We all have favorite buildings - perhaps an unusual house passed on some regularly taken journey, or a monument that we have traveled to see, or would like to. This month we asked architects and artists to single out the structures that have smitten their specialist eyes. Some did cite monuments (both Modern classics and ancient wonders), but many told of romances with less-august, more-everyday edifices. We tallied several urban discoveries and a number of testaments to that potent repressed behind much cultivated urbanity - suburbia. Steven Izenour, of Venturi, Scott Brown and Associates, trumped the rest of the colloquialists: confessing that he and his firm have learned all they can from Las Vegas, he cited the Nike Town stores as the moment's hottest symptom and their current inspiration.

MICHAEL SORKIN (architect, writer): I'd pick one of the phone-company buildings by Voorhees, Gmelin, and Walker - the one on Church and Varick that I see from my studio window, the Rouen Cathedral of downtown Manhattan. It was built in 1931, when the geological metaphor was strong in the making of skyscrapers, so it's massive, like some Monument Valley mesa. Because of the way it's twisted to respond to both the diagonal of Sixth Avenue and to the grid, different planes face the sunset at different times of the year. The vivid, arced reflections in the windows that I see when I look up from my desk always arrest me and the brickwork, which is very beautiful, also catches the light in an astonishing way.

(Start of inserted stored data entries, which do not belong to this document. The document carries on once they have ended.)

/-- **Size of the state**: the first component is at most the initial one, and, started at `g = 1`,
the second is at most `max n 1` (`e ≥ 1`). [folklore] -/
theorem foldl_le (he : 0 < e)
    (hstep : ∀ q n g, step q (n, g) = if 0 < n ∧ n % q ^ e = 0 then (n / q ^ e, g * q) else (n, g))
    (l : List ℕ) (n : ℕ) :
    (l.foldl (fun st q => step q st) (n, 1)).1 ≤ n ∧
      (l.foldl (fun st q => step q st) (n, 1)).2 ≤ max n 1 := by
  rcases Nat.eq_zero_or_pos n with rfl | hn
  · rw [foldl_zero hstep]; exact ⟨le_rfl, le_max_right _ _⟩
  · have hinv := fst_mul_pow_foldl hstep l n 1
    rw [one_pow, mul_one] at hinv
    obtain ⟨h1, h2⟩ := foldl_pos he hstep l n 1 hn
    set a := (l.foldl (fun st q => step q st) (n, 1)).1
    set b := (l.foldl (fun st q => step q st) (n, 1)).2
    refine ⟨?_, (le_max_left n 1).trans' ?_⟩
    · calc a = a * 1 := (mul_one a).symm
        _ ≤ a * b ^ e := Nat.mul_le_mul_left a (Nat.succ_le_of_lt (pow_pos h2 e))
        _ = n := hinv
    · calc b ≤ b ^ e := Nat.le_self_pow he.ne' b
        _ ≤ a * b ^ e := Nat.le_mul_of_pos_left _ h1
        _ = n := hinv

The subtlety of detailing and the frankness of form in the Telephone Building give me the courage to own up to the metaphors that inspire my own work. This building cannot escape being read as a mountain: it does look like something in the Southwest. There's a reticence to acknowledge sources in architecture now, so a building that's unabashed about them is a great comfort.

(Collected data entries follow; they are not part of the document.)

import Summits.CriticalPhenomena.CardyFormulaZ2.Theorems.CardyIKTransportIKMixedBoxCrossingSplit

/-!
# Line `quenched-chain-fkg` (strategist ALT line, crux stmt-CriticalPhenomena-5911 `IKMixedBoxCrossing`)

Strategist seat `cstrat-stmt-CriticalPhenomena-5911-s2` (planner, crux-strategist mode), 2026-08-17.  An ALTERNATIVE skeleton
for the open residue of the crux — the HORIZONTAL (transverse) clause `Split.HorizontalClause` (the crux is kernel-equivalent to
it, `Split.iKMixedBoxCrossing_iff_horizontal`, p143979) — registered next to, never over, the lead's live skeleton
`Lines/defect_closure_exploration.lean` (v6, one stub = the clause itself).

THE LEVER (card `Lines/quenched-chain-fkg.md`, §1–§3).  The colour law of the column-mixed IK field on a box is
`2^{-|Λ|} ∏_{f ⊆ Λ, f ∈ S-cols} (1 + ρ χ_f)`, i.e. (c3 L1, landed `stub_colourLawMixture`) the uniform measure on the linear code
`{σ : σ even on every face of D}` averaged over an i.i.d. Bernoulli(ρ) DEFECT set `D` of `S`-faces (`ρ = 7 − 4√3`).  NEW TWIST:
the uniform measure on ANY finite set `V ∋ 0, 𝟙` of colourings of a defect cluster is the UNIFORM MIXTURE, over the "patterns"
`v ∈ V ∖ {0, 𝟙}`, of the three-point CHAIN measures `(1/|V|) δ_0 + ((|V|−2)/|V|) δ_v + (1/|V|) δ_𝟙` — each supported on the totally
ordered set `0 ≤ v ≤ 𝟙`, hence positively associated; products of such with the fair product measure on the free cells are
positively associated (Harris / Esary–Proschan–Walkup).  So, EXACTLY and for EVERY pattern `S`:
    `P_S = ∫ P_ξ dπ_S(ξ)`,  `ξ = (defect set D, diagonal coins, one pattern v_K per D-cluster K)` — a COLOURLESS environment —
    and every `P_ξ` satisfies Harris–FKG for black-increasing events (the bond field is increasing in the black set at fixed coins).
Consequently `P_S(A₁ ∩ … ∩ A_k) ≥ E_ξ[∏ P_ξ(A_i)] ≥ ∏ P_S(A_i) − (k−1)·max_i sd_ξ(P_ξ(A_i))` for black-increasing `A_i`:
HARRIS HOLDS UP TO THE ENVIRONMENT-VARIANCE OF QUENCHED CROSSING PROBABILITIES, an irrelevant-disorder quantity (Harris criterion
`dν = 8/3 > 2`) which the seat's Monte-Carlo (card §4: `sim/quenched.c`, colourless environment, n = 8…64, patterns univ / alt / alt3 /
half) finds to decay like `n^{-1/2}` (`Var_ξ P_ξ(LR n×n)`: univ .0078 → .0055 → .0039 → .0025; alt .0034 → .0018 → .0012 → .0007), with
`E_ξ[p_A p_B] = P(A)P(B) ± 10⁻³` for every tested pair and the RSW glue product within +0…8 % of the product of the annealed
probabilities (truth ≈ 2.5× larger).  This is the first FKG substitute on this crux in which positive association is AVAILABLE (quenched)
rather than replaced; what it leaves is (i) a concentration statement for quenched crossing probabilities (`stub_approxHarris7`, in its
mechanism-agnostic consequence form) and (ii) the anisotropy floor (`stub_isotropyFloorAll`), which no gluing mechanism touches.

STUBS (3) and composition: `stub_isotropyFloorAll` (squares are crossed transversally, ∀S — the anisotropy layer; numerically ≥ 0.499),
`stub_approxHarris7` (approximate Harris for the seven box events of the symmetry-free glue, deficit → 0 uniformly in S — the
quenched-concentration layer), `stub_rswAssembly` (isotropy + approximate Harris + the LANDED vertical clause + planar gluing ⇒ the
horizontal clause — provable now, L-sized), `IKMixedBoxCrossing_of` (the three statements ⇒ the crux BY NAME, through
`Split.IKMixedBoxCrossing_of_horizontal`).

DISPROOF USED (`Cruxes/IKMixedBoxCrossing/Disproof.lean`, landed `Theorems/IKMixedBoxCrossing/Negative/*`):
`iKMixedBoxCrossing_false_without_n_pos` — honoured (`1 ≤ n` in `IsotropyFloorAll`, `n₀ ≤ n` with `2 ≤ n₀` usable in `ApproxHarris7`,
small `n` handled inside `stub_rswAssembly` by the all-black bottom row); `c_le_quarter` / `not_IKMixedBoxCrossing_with_large_constant` —
respected (all constants existential); `colourField_not_positivelyAssociated` / `bondField_not_positivelyAssociated` — respected and
EXPLAINED: positive association is claimed only CONDITIONALLY on the colourless environment `ξ`; annealing over the pattern `v_K`
of a defect face reproduces exactly the refuter's one-face witness `Cov = −ρ/16`.  No stub is an instance of a landed Negative lemma.
-/

noncomputable section

namespace Summit.CriticalPhenomena.CardyFormulaZ2.Cruxes.IKMixedBoxCrossing.QuenchedChainFKG

open scoped Classical
open MeasureTheory
open Summit.CriticalPhenomena.CardyFormulaZ2.Theorems.IKLinearTransport.PinnedDiagramExchange
  (Ω μIK obs lrCross tbCross)
open Summit.CriticalPhenomena.CardyFormulaZ2.Cruxes.IKMixedBoxCrossing.PairedMirrorExploration (pLR pTB)

/-! ## §1 The three statements -/

/-- **ISOTROPY FLOOR, every pattern** (the anisotropy layer): squares are crossed TRANSVERSALLY (left-to-right, across the typed
face columns) with probability bounded below uniformly in the pattern, the scale and the position.  By the exact duality
`pLR S a b n n + pTB S a b n n = 1` it can only fail through unbounded effective anisotropy of a columnar mixture of two self-dual
media; numerically `pLR ≥ 0.499` for every tested pattern (c7 §2), the sharp value `1/2` being FALSE for mixed patterns.
A statement the line POSITS (registered stub), not asserted. -/
def IsotropyFloorAll : Prop :=
  ∃ δ : ℝ, 0 < δ ∧ ∀ S : Set ℤ, ∀ n : ℕ, 1 ≤ n → ∀ a b : ℤ, δ ≤ pLR S a b n n

/-- The shift of the symmetry-free glue: `s = ⌈n/3⌉` (so `1 ≤ s`, `2s ≤ n` and `n ≤ 4s` for `2 ≤ n`). -/
def glueShift (n : ℕ) : ℕ := (n + 2) / 3

/-- The SEVEN black-increasing box events of the symmetry-free glue inside the `2n × n` box at `(a,b)`, `s = glueShift n`:
LR crossings of the four `n × n` squares at column offsets `0, s, 2s, n` and BT crossings of the three overlap strips
`[a+s, a+n)`, `[a+2s, a+s+n) ∩ [a+2s, a+n)… = [a+2s, a+n+s) ⊇ [a+2s,a+n)` (width `n − s`) and `[a+n, a+n+2s)` (width `2s`), all of
height `n`.  Their intersection contains a black LR crossing of the `2n × n` box (planar gluing, part of `RSWAssembly`). -/
def glueEvent (S : Set ℤ) (n : ℕ) (a b : ℤ) : Set Ω :=
  obs S ⁻¹' (lrCross a b n n ∩ lrCross (a + glueShift n) b n n ∩ lrCross (a + 2 * glueShift n) b n n ∩ lrCross (a + n) b n n ∩
    tbCross (a + glueShift n) b (n - glueShift n) n ∩ tbCross (a + 2 * glueShift n) b (n - glueShift n) n ∩
    tbCross (a + n) b (2 * glueShift n) n)

/-- Product of the seven annealed probabilities of the glue events. -/
def glueProduct (S : Set ℤ) (n : ℕ) (a b : ℤ) : ℝ :=
  pLR S a b n n * pLR S (a + glueShift n) b n n * pLR S (a + 2 * glueShift n) b n n * pLR S (a + n) b n n *
    pTB S (a + glueShift n) b (n - glueShift n) n * pTB S (a + 2 * glueShift n) b (n - glueShift n) n *
    pTB S (a + n) b (2 * glueShift n) n

/-- **APPROXIMATE HARRIS FOR THE GLUE** (the quenched-concentration layer, stated mechanism-free): the seven glue events are
positively correlated up to a deficit that vanishes as `n → ∞`, UNIFORMLY in the pattern and the position.  Route of the card: exact
Harris–FKG conditionally on the colourless defect environment `ξ` (chain decomposition of the uniform measure on each defect code)
gives `μ(∩) ≥ E_ξ ∏ P_ξ(·)`, and `E_ξ ∏ P_ξ(·) ≥ ∏ E_ξ P_ξ(·) − 6 · max sd_ξ`, so the statement follows from
`sup_{S,a,b} Var_ξ(P_ξ(box event at scale n)) → 0` (two-replica co-pivotality; numerically `≍ n^{-1/2}`).
A statement the line POSITS (registered stub), not asserted. -/
def ApproxHarris7 : Prop :=
  ∀ η : ℝ, 0 < η → ∃ n₀ : ℕ, ∀ S : Set ℤ, ∀ n : ℕ, n₀ ≤ n → ∀ a b : ℤ,
    glueProduct S n a b - η ≤ μIK.real (glueEvent S n a b)

/-- **RSW ASSEMBLY** (provable now; no symmetry, no positive association of the annealed field): from the isotropy floor
(`δ`), the LANDED vertical clause ∀S (`Split.verticalClause_holds`: BT crossings of `w × 2w` boxes, hence of the three overlap
strips, whose heights are `≤` twice their widths), approximate Harris at `η = δ⁴ c_V³ / 2`, and planar gluing of the seven events
into an LR crossing of the `2n × n` box; scales `n < max n₀ 2` by the all-black bottom row (`≥ 4^{-n}`, row colours are i.i.d. fair
for every `S`).  A statement the line POSITS (registered stub), not asserted. -/
def RSWAssembly : Prop :=
  IsotropyFloorAll → ApproxHarris7 → Split.HorizontalClause

/-! ## §2 Registered stubs -/

/-- STUB 1 (anisotropy layer; hardest-without-attack): the isotropy floor for every pattern. -/
theorem stub_isotropyFloorAll : IsotropyFloorAll := by
  sorry

/-- STUB 2 (quenched-concentration layer; the line's NEW content): approximate Harris for the seven glue events. -/
theorem stub_approxHarris7 : ApproxHarris7 := by
  sorry

/-- STUB 3 (assembly; provable now, L-sized): isotropy + approximate Harris + landed vertical clause ⇒ the horizontal clause. -/
theorem stub_rswAssembly : RSWAssembly := by
  sorry

/-! ## §3 Composition: the three statements imply the crux BY NAME -/

/-- **COMPOSITION** (kernel-checked, sorry-free): the three stub statements imply the crux decl of the payload route. -/
theorem IKMixedBoxCrossing_of :
    IsotropyFloorAll → ApproxHarris7 → RSWAssembly →
      Summit.CriticalPhenomena.CardyFormulaZ2.Theses.CardyIKTransport.IKMixedBoxCrossing :=
  fun hIso hAH hAsm => Split.IKMixedBoxCrossing_of_horizontal (hAsm hIso hAH)

/-- The same for the home-route copy of the decl (CardyDiluteOrbit). -/
theorem IKMixedBoxCrossing_of_diluteOrbit :
    IsotropyFloorAll → ApproxHarris7 → RSWAssembly →
      Summit.CriticalPhenomena.CardyFormulaZ2.Theses.CardyDiluteOrbit.IKMixedBoxCrossing :=
  fun hIso hAH hAsm => Split.IKMixedBoxCrossing_of_horizontal_diluteOrbit (hAsm hIso hAH)

/-- The line closes the crux modulo its three stubs. -/
theorem IKMixedBoxCrossing_proof :
    Summit.CriticalPhenomena.CardyFormulaZ2.Theses.CardyIKTransport.IKMixedBoxCrossing :=
  IKMixedBoxCrossing_of stub_isotropyFloorAll stub_approxHarris7 stub_rswAssembly

/-! ## §4 Elementary facts about the glue geometry (sanity of the statements; sorry-free) -/

theorem one_le_glueShift {n : ℕ} (hn : 1 ≤ n) : 1 ≤ glueShift n := by
  unfold glueShift; omega

theorem two_mul_glueShift_le {n : ℕ} (hn : 2 ≤ n) : 2 * glueShift n ≤ n := by
  unfold glueShift; omega

theorem le_four_mul_glueShift (n : ℕ) : n ≤ 4 * glueShift n := by
  unfold glueShift; omega

/-- The overlap strips are at most twice as tall as wide, so the landed vertical clause bounds their BT crossings. -/
theorem overlap_aspect {n : ℕ} (hn : 2 ≤ n) : n ≤ 2 * (n - glueShift n) ∧ n ≤ 2 * (2 * glueShift n) := by
  unfold glueShift; omega

/-- THE CHAIN DECOMPOSITION behind `ApproxHarris7` (finite, exact): on any finite set `V` of colourings containing the all-white
and the all-black colouring and at least one more element, the uniform average of `g` equals the uniform average over the
"patterns" `v ∈ V ∖ {⊥, ⊤}` of the three-point chain averages `(g ⊥ + (|V|−2) g v + g ⊤)/|V|`.  (Each chain `⊥ ≤ v ≤ ⊤` carries a
positively associated measure; this identity is what makes the defect environment colourless.) -/
theorem chain_decomposition {α : Type*} [DecidableEq α] (V : Finset α) (bot top : α) (hb : bot ∈ V) (ht : top ∈ V)
    (hbt : bot ≠ top) (hV : 2 < V.card) (g : α → ℝ) :
    (∑ x ∈ V, g x) / V.card =
      (∑ v ∈ (V.erase bot).erase top, (g bot + (V.card - 2 : ℝ) * g v + g top) / V.card) / ((V.card : ℝ) - 2) := by
  have hcard : (((V.erase bot).erase top).card : ℝ) = V.card - 2 := by
    have h1 : top ∈ V.erase bot := Finset.mem_erase.mpr ⟨hbt.symm, ht⟩
    rw [Finset.card_erase_of_mem h1, Finset.card_erase_of_mem hb]
    have : 2 ≤ V.card := by omega
    push_cast [Nat.sub_sub, this]
    ring
  have hV' : (V.card : ℝ) - 2 ≠ 0 := by
    have : (2 : ℝ) < V.card := by exact_mod_cast hV
    linarith
  have hVne : (V.card : ℝ) ≠ 0 := by
    have : (2 : ℝ) < V.card := by exact_mod_cast hV
    linarith
  have hsum : ∑ x ∈ V, g x = g bot + g top + ∑ v ∈ (V.erase bot).erase top, g v := by
    have h1 : top ∈ V.erase bot := Finset.mem_erase.mpr ⟨hbt.symm, ht⟩
    rw [← Finset.add_sum_erase V g hb, ← Finset.add_sum_erase _ g h1]
    ring
  rw [hsum]
  have key : ∑ v ∈ (V.erase bot).erase top, (g bot + ((V.card : ℝ) - 2) * g v + g top) / V.card
      = (((V.erase bot).erase top).card : ℝ) * ((g bot + g top) / V.card)
        + (((V.card : ℝ) - 2) / V.card) * ∑ v ∈ (V.erase bot).erase top, g v := by
    have hterm : ∀ v, (g bot + ((V.card : ℝ) - 2) * g v + g top) / V.card
        = (g bot + g top) / V.card + (((V.card : ℝ) - 2) / V.card) * g v := fun v => by ring
    simp_rw [hterm]
    rw [Finset.sum_add_distrib, Finset.sum_const, nsmul_eq_mul, ← Finset.mul_sum]
  rw [key, hcard]
  field_simp

end Summit.CriticalPhenomena.CardyFormulaZ2.Cruxes.IKMixedBoxCrossing.QuenchedChainFKG

end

REM KOOLHAAS (architect): The Pantheon in Rome, for its program.

STEVEN IZENOUR (architect, principal, Venturi, Scott Brown and Associates): For years, Las Vegas was a place that interested us. It's now basically warmed-over Disney; it's still a barometer of American popular taste, but as a prototypical example of American urbanism it's not all that interesting - you might as well go to the source, Disney.

Landscapes and buildings that communicate through representation and symbolism still interest us, but the exciting innovation is being done by Disney, Sony, and Nike. The new Nike Town stores combine elements from the art-museum display, the veneration of Charles Barkley's sneakers, video as theater, Nike ads, and retail in a tight, sophisticated package. You can buy what you see. It's retail as entertainment and popular culture - hybrid entertainment. These stores have the attraction of the old Las Vegas strip. Through lighting, color, decoration, and symbolism, a trip to buy sneaks has become both educational and highly involved entertainment . . . learning from bobos.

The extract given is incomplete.